Watch Dermatomyositis Patients for Cancers and Organ Involvement

VIENNA – Adult patients who are diagnosed with dermatomyositis should have a thorough work-up for malignancy because they are at heightened risk for various cancers, Dr. Ralph M. Trueb said at the 16th Congress of the European Academy of Dermatology and Venereology.

About 15%-30% of patients with this inflammatory autoimmune disorder will develop cancer, with the risk being most prominent early in the course of disease. Most reported malignancies are carcinomas rather than sarcomas or lymphomas, said Dr. Trueb of the University Hospital of Zurich.

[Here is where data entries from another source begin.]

/-- **At `h ≠ 0` every infinite-volume Gibbs state is the plus state**: for `d ≥ 1`, `β > 0`, `h ≠ 0`, `μ ∈ 𝒢(β,h)` and
every finite `A`, `⟨σ_A⟩_μ = ⟨σ_A⟩⁺_{β,h}`. [cite: FriedliVelenik2017, Thm. 3.25 (1) and Thm. 6.26] -/
theorem spinCorr_eq_plusCorr_of_field_ne_zero (hd : 1 ≤ d) {β h : ℝ} (hβ : 0 < β) (hh : h ≠ 0)
    {μ : Measure (SpinConfig (Site d))} (hμ : μ ∈ isingGibbsMeasures d β h) (A : Finset (Site d)) :
    spinCorr μ A = plusCorr d β h A := by
  obtain ⟨μp, hμp, -, hcorr⟩ := exists_plusMeasure_holds (d := d) (β := β) (h := h) hβ.le
  have hμμp : μ = μp := (hasUniqueGibbsMeasure_of_field_ne_zero hd hβ hh).1 hμ hμp
  rw [hμμp]
  exact hcorr A

end IsingSusceptibility

end Summit.CriticalPhenomena.PercolationContinuityZ3.Theorems.FK

end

The work-up should include a chest radiograph, Pap smear, and breast and rectal examinations, and should be repeated at regular intervals, he said.

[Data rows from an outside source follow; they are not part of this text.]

import Summits.KontsevichZagierPeriods.KontsevichZagierPeriods.Theses.HurwitzMicroSectors
import Literature.NumberTheory.Transcendental.KZLogCalculusProofs
import Literature.NumberTheory.Transcendental.KZProductIdeal

/-!
# Crux `HurwitzSectorComplement` (stmt-KontsevichZagierPeriods-14341, route HurwitzMicroSectors) —
# line `chebyshev-level-deformation`, LEAD SKELETON (continuation c1)

`HurwitzSectorComplement := SectorTwoSix → AperySectorThreeTwo → NormalFormPrinciple` is the summit
(Disproof.lean `crux_iff_summit`). This line closes NEW territory below it — the real-algebraic span of
the symmetric (Bernoulli-parity) Hurwitz tower, i.e. the GALOIS relations among the values
`ζ(w,a/L) + (−1)^w ζ(w,1−a/L) ∈ π^w·ℚ(ζ_L)^+`, none of which is a distribution relation — by the
Chebyshev ladder in the half-angle coordinate `v = tan(u/2)`, where every representation is RATIONAL:

* kernels `T(v,s) = ((1−s) − v²(1+s))/((1−s)²+v²(1+s)²) = Σ cos(nu) s^{n−1}`,
  `U(v,s) = 2v/((1−s)²+v²(1+s)²) = Σ sin(nu) s^{n−1}`, weight `ω(v) = 2/(1+v²)` (`du = ω dv`);
* certificates `∂_v T = −ω ∂_s(sU)`, `∂_v U = ω ∂_s(sT)` (polynomial identities);
* S1 `stub_ladderEngine` (T-step / U-step: two Newton–Leibniz moves with rational primitives + one
  coordinate swap), S2a `stub_arcSimplex` (chains over cyclotomic arcs and the half-line are rational
  multiples of `𝔭_n = [(0,1)^n, ∏ 2/(1+x_i²)]`), S2b `stub_bottomCell` (the `m = 1` bottom of the
  ladder: the `x`-fibre of `U` is an arctan arc after an affine substitution), S3 `stub_ladderDescent`
  (induction down the ladder: `[box^w, T(tan(πj/L), t)]`, `[box^w, U(…)]`, `[box^w, 1/(1−t)]`,
  `[box^w, 1/(1+t)]` are rational multiples of `𝔭_w`), S4 `stub_partialFractions` (real-cyclotomic
  partial fractions of the symmetric pair integrands), S5 `stub_assembly` (F-linearity of
  `FormalRep ⧸ relations` via `KZ.scale`, the landed rational reduction `stub_symReduction`, constants
  across dimensions, Lindemann) ⇒ `parityTowerSector`;
* S6 `stub_spliceRemainder : ParityTowerSector-statement → NormalFormPrinciple` is the DECLARED
  summit-strength remainder (≡ summit); it is not claimed and never briefed.

`HurwitzSectorComplement_of` concludes the crux BY NAME from S1–S6. Sorries live only in `stub_*`.
-/

noncomputable section

open Set MeasureTheory
open scoped BigOperators
open Literature.NumberTheory.Transcendental

namespace Summit.KontsevichZagierPeriods.Theorems.HurwitzMicroSectorsHurwitzSectorComplement

open Summit.KontsevichZagierPeriods.KontsevichZagierPeriods.Theses.HurwitzMicroSectors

Patients are also at risk for potentially life-threatening organ involvement. The lung is involved in 40% of these patients, with the development of aspiration pneumonia, interstitial fibrosis, and respiratory insufficiency. The joints, gastrointestinal tract, and cardiovascular system also can be affected. More than one-fourth of patients have arthritis, and electrocardiogram abnormalities are present in half of patients.

The condition also may be limited to the skin or muscles. The skin lesions typical of dermatomyositis can be classified as pathognomonic, characteristic, or compatible, Dr. Trueb said.

Pathognomonic findings include Gottron's papules, which are slightly elevated violaceous papules located over the joints of the hands, as well as over the ankles, knees, and elbows, and Gottron's sign, which refers to the erythematous plaques that spare the interphalangeal spaces.

“It's important to note that, while the skin lesions in dermatomyositis can resemble those seen in lupus, they are located over the joints in dermatomyositis and primarily between the joints in lupus,” he said.

Characteristic skin findings include a heliotrope periorbital rash with or without associated periorbital edema; the “shawl sign,” which is a symmetrical macular violaceous erythema at the nape of the neck and around the shoulders; and scalp involvement, including alopecia.

Compatible findings include poikiloderma, especially in long-standing disease, and calcinosis.

Muscle manifestations include progressive weakness, electromyographic changes, and elevations of muscle enzymes such as creatine kinase. “Patients lose the ability to raise their arms for hair grooming or shaving,” Dr. Trueb said. They may subsequently become unable to climb stairs, to rise from a sitting position, or to walk unaided. Patients with severe muscle involvement have a poor prognosis, he said.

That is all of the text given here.